> _Exercise_: Print this span of the material below exactly: the line with "(K2E1-p13 (g6)) —", the line with "with its constants", and every line between them, but nothing else.

> _Information shown_:
/-
Copyright (c) 2026 the pub-hodgecm-mathlib formalisation cell (harness21).  Prover seat hodgecm-mathlib-K2E1-p15 (g4) ((V) OF RECORD KEEPER from ED. 14, S8-R249 ∕ S8-R252; ED. 9–13 by R90-C133-p02 (g2), ED. 2–8 by K2E1-p16
(g3) ∕ K2E1-p15 (g4); Track B ∕ K2-LIT), h413 = `stmt-HodgeConjecture-24833`, R90-TF section S8 «ContSpec-n½», socket B MID :358 «(V) OF RECORD ED. 16»: the SEQUEL of ★ p865134 (ED. 15)
`resGMidBlock_ne_bot_of_record_v15` with the BASIS BINDERS `{ι'} [Fintype ι'] [DecidableEq ι'] bV hbc {Mb} hbM` DISCHARGED BY NAME — ★ p865115 `exists_blockBasis_levelOfRecord` (K2E1-p13 (g6)) —
and, since the basis is now chosen INSIDE the proof, the source letter `hsrc` restated BASIS-FREE at the base point (`(∫_N f_z(w₀vg₁))·H(g₁)^{z−2}·Θ(g₁) = A(z)·cS(z)`, the shape of its payer
★ p864589), the coordinate form of ED. 12–15 being recovered from the exports' clause 2 at `g₁` (`ν 𝓕 = 1`).
-/
import Summits.HodgeConjecture.HodgeConjecture.Theorems.R90S8ResGMidBlockNeBotOfRecordV15U3     -- ★ p865134 (this seat): (V) OF RECORD ED. 15 `resGMidBlock_ne_bot_of_record_v15`
import Summits.HodgeConjecture.HodgeConjecture.Theorems.R90S8MidWitnessLevelBlockBasisU3         -- ★ p865115 (K2E1-p13 (g6)): `exists_blockBasis_levelOfRecord` — the `bV hbc hbM` binders, letter-free
import HarnessLib

/-!
# S8 socket B MID — `R90S8ResGMidBlockNeBotOfRecordV16U3` ((V) OF RECORD, ED. 16): `LHalfNeZero (ξ.bcη⁻¹·μω) → resGMidBlock L μ ξ μω ≠ ⊥` AT THE LEVEL OF RECORD — ED. 15 with
# the BASIS `bV hbc hbM` DISCHARGED (★ p865115) and `hsrc` BASIS-FREE; visible letters now: `hunfK` (the (W)-core's readings), the frame extras `μK νI 𝓕I h𝓕I h𝓕1`, the witness
# `φ₀ hφ₀V hφ₀c hφ₀M`, the base point `g₁`, `hsrc` with its constants `S₀ C hC ε hε1 hε0 kμ hk δ d νv μE₁ μF₁`

Track B ∕ K2-LIT, crux h413 = `stmt-HodgeConjecture-24833`, route of record `HCCMUnconditional`; cell `hodgecm-mathlib`, R90-TF programme, section S8 «ContSpec-n½», socket B MID :358
∕ (V).  THEOREMS ONLY (no `def`, no `instance`, no `notation`, no named-fact hypothesis, no `sorry`; default heartbeats); lane `--supports stmt-HodgeConjecture-24833 --as helper`
(count-neutral).  CLOSES NO SOCKET (OF-RECORD ≠ payment).  ★ p865134 `resGMidBlock_ne_bot_of_record_v15` is called BY NAME with:
(00000000) NEW IN ED. 16 (S8-R254 «bind ★ p865115 `bV`»): `⟨ι', _, _, bV, Mb, hbc, hbM⟩ := exists_blockBasis_levelOfRecord L (ξ.bcη⁻¹·μω) (isUnitary_bcηInv_mul L ξ hμu) h𝔫` (★ p865115: finite dimension of
`V(χʷ; K(𝔫), ω)` by the finite index of the level of record, continuity by the key lemma `omegaOfRecord χʷ 1 = omegaOfRecord χ 1`, bound by unitarity); the coordinate-sum `hsrc` of ED. 12–15
(`Σ_j Q_j(z)·bV_j(g₁)·Θ(g₁) = A(z)·cS(z)`) is now READ FROM the basis-free `hsrc` (`(∫_N f_z(w₀vg₁) dν)·H(g₁)^{z−2}·Θ(g₁) = A(z)·cS(z)`) through the exports' clause 2 at `g₁` (`Σ_j Q_j(z)•bV_j =
(ν𝓕)⁻¹•(∫_N f_z(w₀v·))·H^{z−2}`, `ν 𝓕 = 1`); GONE: `{ι'} [Fintype ι'] [DecidableEq ι'] bV hbc {Mb} hbM`; CHANGED: `hsrc` (basis-free, same content).
(0000000) ED. 15 (S8-R252 «ED. 15 = `hMS32` DISCHARGED modulo the core»): `hMS32 := hMS32_midWitness_of_unfolding … h𝓕1 μK νI h𝓕I (isUnitary_bcηInv_mul L ξ hμu) (bcηInv_mul_posRealIdele L ξ μω hμω)
(isUnitary_bcηInv_mul L ξ hμu) (bcηInv_mul_posRealIdele L ξ μω hμω) (finite_ramifiedPlaces_holds _) (not_not.1 ·) isUnitary_one (fun _ => rfl) finite_empty (fun _ _ _ => rfl) hunfK` — the (MS-3∕2)
bound at the NAMED family from ★ p863403 `msBound_middlePole_of_chiRelation` with ALL FIVE of its letters now theorems: `hMSrel` letter-free (★ TUBE-FREE + agreements + ★ `msRel_of_tube_letters_at`),
`hreal` (★ p864973), and the simple-pole data `hd hdw hβ` from ★ p864823's Euler factorisation `(z−2)(2z−3)·qc_j = G·a_j` on `{1<Re}∖P`; GONE: `hMS32` — NO new visible binder (`hunfK` was
already visible).  (000000) ED. 14: `hreal hρ₁ hφ1` bound by name (★ p864973, ★ NeBotAssembly §1).  Everything else is ED. 13 verbatim (see ★ p864963's docstring for (00000)–(3)).
VISIBLE → PAYER: `hunfK` ⇐ ★ p864886 `hunfK_of_core` ∘ the (W)-core's LOCAL READINGS (K2E1-p11 (g6) (a)–(e), K2E1-p14 (g5) (3b) ★ p864998, F0P2-p11 pure-tensor files ★ p865032 ∕ p865072) —
ED. 17 binds when ★ and re-points `c_S`'s `S, T` (C133-p02's note); `hsrc` ⇐ ★ p864589's base-point head (`S₀ C hC` + `ε kμ δ d νv μE₁ μF₁` are its constants — K2E1-p13 (g6)'s
`exists_srcConstants_of_record`, ED. 17); `μK νI 𝓕I h𝓕I h𝓕1` frame plumbing (Haar measures, an idele-class domain, `ν 𝓕 = 1`); the witness `φ₀ hφ₀V hφ₀c hφ₀M` per J-S8-WIT′ (★ K2E1-p11).
HONEST LABEL: HC_CM is proved only modulo the 7 printed citations (2 remaining named inputs: hLiu418 = `stmt-HodgeConjecture-24832`, h413 = `stmt-HodgeConjecture-24833`) until
rung 0 closes; OF-RECORD ≠ payment — :358 stays `sorry` in B until every visible row is ★ and instantiated; SOCKET DIGITS 0∕8; REL ≠ ★ ≠ WRITTEN ≠ BUILT; count-neutral.

## References
* [Rogawski1990] J. D. Rogawski, *Automorphic Representations of Unitary Groups in Three Variables* (1990), §13.3 p. 202, §13.9 (ii) p. 229, §12.1 p. 171.
* [MoeglinWaldspurger1995] C. Mœglin, J.-L. Waldspurger, *Spectral Decomposition and Eisenstein Series* (1995), I.2.17, IV.1.8–IV.1.11, IV.2.3, IV.3.12.
* [BernsteinLapid2019] J. Bernstein, E. Lapid, *On the meromorphic continuation of Eisenstein series*, J. Amer. Math. Soc. 37 (2024), Thm 2.3, §4.
-/

set_option autoImplicit false
set_option linter.dupNamespace false  -- the mandated namespace `…HodgeConjecture.HodgeConjecture.R90.S8` (LEAD #1 L1) repeats the summit's segment

noncomputable section

open MeasureTheory Measure NumberField IsDedekindDomain Set Filter Topology Metric
open scoped ENNReal NNReal MatrixGroups
open Literature.MeasureTheory.Group Literature.NumberTheory
open Literature.NumberTheory.Automorphic Literature.NumberTheory.Automorphic.UnitaryGroup Literature.NumberTheory.LFunctions Literature.NumberTheory.GaloisRepresentations AdelicGroupData
open Literature.NumberTheory.Automorphic.Arthur2013.Leaves.TECR Literature.NumberTheory.Rogawski1990 ContRepresentation
open Summit.HodgeConjecture.HodgeConjecture.Cruxes.H413.K2E1BorelEisensteinU
open Summit.HodgeConjecture.HodgeConjecture.Cruxes.H413.K2E1BLBorelSpacesU2Defs
open Summit.HodgeConjecture.HodgeConjecture.Cruxes.H413.K2E1BLBorelOperatorsU2Defs
open Summit.HodgeConjecture.HodgeConjecture.Cruxes.H413.K2E1CharacterEisensteinU2Defs
open Summit.HodgeConjecture.HodgeConjecture.Cruxes.H413.K2E1ChiSectionSpaceU2Defs
open Summit.HodgeConjecture.HodgeConjecture.Cruxes.H413.K2E1CharacterEisensteinU3PairDefs
open Summit.HodgeConjecture.HodgeConjecture.Cruxes.H413.K2E1ChiSectionSpaceU3PairDefs
open Summit.HodgeConjecture.HodgeConjecture.Cruxes.H413.K2E1HeckeLHalfNeZeroDefs (LHalfNeZero)
open Summit.HodgeConjecture.HodgeConjecture.Cruxes.H413.K2E1ChiEisensteinLedgerLettersOfExportsCMThree (ledgerLetters_of_exports)
open Summit.HodgeConjecture.HodgeConjecture.Cruxes.H413.K2E1ChiArchA32ShiftedOfRecordU3 (hA32_shifted_of_record_at_basePoint_of_modEq)
open Summit.HodgeConjecture.HodgeConjecture.Cruxes.H413.K2E1ChiArchA32DifferentiableU3 (differentiableOn_amplitude_shifted_midBlock)
open Summit.HodgeConjecture.HodgeConjecture.Cruxes.H413.K2E1ChiTruncatedFamilyTransportCMThree (hE6_midWitness)
open Summit.HodgeConjecture.HodgeConjecture.Cruxes.H413.K2E1ChiScatteringCoordsEulerFactorisationCMThree (exists_eulerFactorisation_midWitness hMSP'_midWitness_of_unfolding)
open Summit.HodgeConjecture.HodgeConjecture.Cruxes.H413.K2E1ChiConstantTermLedgerOfRecordCMThree (ctLedger_of_amplitudeRows_codiscrete)
open Summit.HodgeConjecture.HodgeConjecture.Cruxes.H413.K2E1ChiAmplitudeOfTranslateU3 (amplitudeOfTranslate amplitudeRows_of_coordFactorisation smul_apply_eq_sum_mul_of_sum_smul_eq)
open Summit.HodgeConjecture.HodgeConjecture.Cruxes.H413.K2E1ChiEisensteinConstantTermCMThree (borelConstantTerm_chiPairEisenstein_cm_three_eq_add_mul)
open Summit.HodgeConjecture.HodgeConjecture.Cruxes.H413.K2E1ChiEisensteinMeromorphicExportsM1CMThree (one_apply_torus isAutomorphic_one)
open Summit.HodgeConjecture.HodgeConjecture.Cruxes.H413.K2E1ChiEisensteinDetTwistU2 (borelConstantTerm_mul_automorphicCharacter)
open Summit.HodgeConjecture.HodgeConjecture.Cruxes.H413.K2E1L2FamilyTwistU (exists_mulCLM_of_norm_le quotFun_mul)
open Summit.HodgeConjecture.HodgeConjecture.Cruxes.H413.K2E1ChiEisensteinDetTwistU2 (truncation_mul_automorphicCharacter)
open Literature.NumberTheory.GaloisRepresentations.IsNonarchimedeanLocalField
open Literature.NumberTheory.Automorphic.UnitaryGroup.AdelicCharactersDetQuasiSplit (antidiagonal_over_det_ne_zero)
open scoped ComplexConjugate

> _Response area_:
`resGMidBlock_ne_bot_of_record_v15` with the BASIS BINDERS `{ι'} [Fintype ι'] [DecidableEq ι'] bV hbc {Mb} hbM` DISCHARGED BY NAME — ★ p865115 `exists_blockBasis_levelOfRecord` (K2E1-p13 (g6)) —
and, since the basis is now chosen INSIDE the proof, the source letter `hsrc` restated BASIS-FREE at the base point (`(∫_N f_z(w₀vg₁))·H(g₁)^{z−2}·Θ(g₁) = A(z)·cS(z)`, the shape of its payer
★ p864589), the coordinate form of ED. 12–15 being recovered from the exports' clause 2 at `g₁` (`ν 𝓕 = 1`).
-/
import Summits.HodgeConjecture.HodgeConjecture.Theorems.R90S8ResGMidBlockNeBotOfRecordV15U3     -- ★ p865134 (this seat): (V) OF RECORD ED. 15 `resGMidBlock_ne_bot_of_record_v15`
import Summits.HodgeConjecture.HodgeConjecture.Theorems.R90S8MidWitnessLevelBlockBasisU3         -- ★ p865115 (K2E1-p13 (g6)): `exists_blockBasis_levelOfRecord` — the `bV hbc hbM` binders, letter-free
import HarnessLib

/-!
# S8 socket B MID — `R90S8ResGMidBlockNeBotOfRecordV16U3` ((V) OF RECORD, ED. 16): `LHalfNeZero (ξ.bcη⁻¹·μω) → resGMidBlock L μ ξ μω ≠ ⊥` AT THE LEVEL OF RECORD — ED. 15 with
# the BASIS `bV hbc hbM` DISCHARGED (★ p865115) and `hsrc` BASIS-FREE; visible letters now: `hunfK` (the (W)-core's readings), the frame extras `μK νI 𝓕I h𝓕I h𝓕1`, the witness
# `φ₀ hφ₀V hφ₀c hφ₀M`, the base point `g₁`, `hsrc` with its constants `S₀ C hC ε hε1 hε0 kμ hk δ d νv μE₁ μF₁`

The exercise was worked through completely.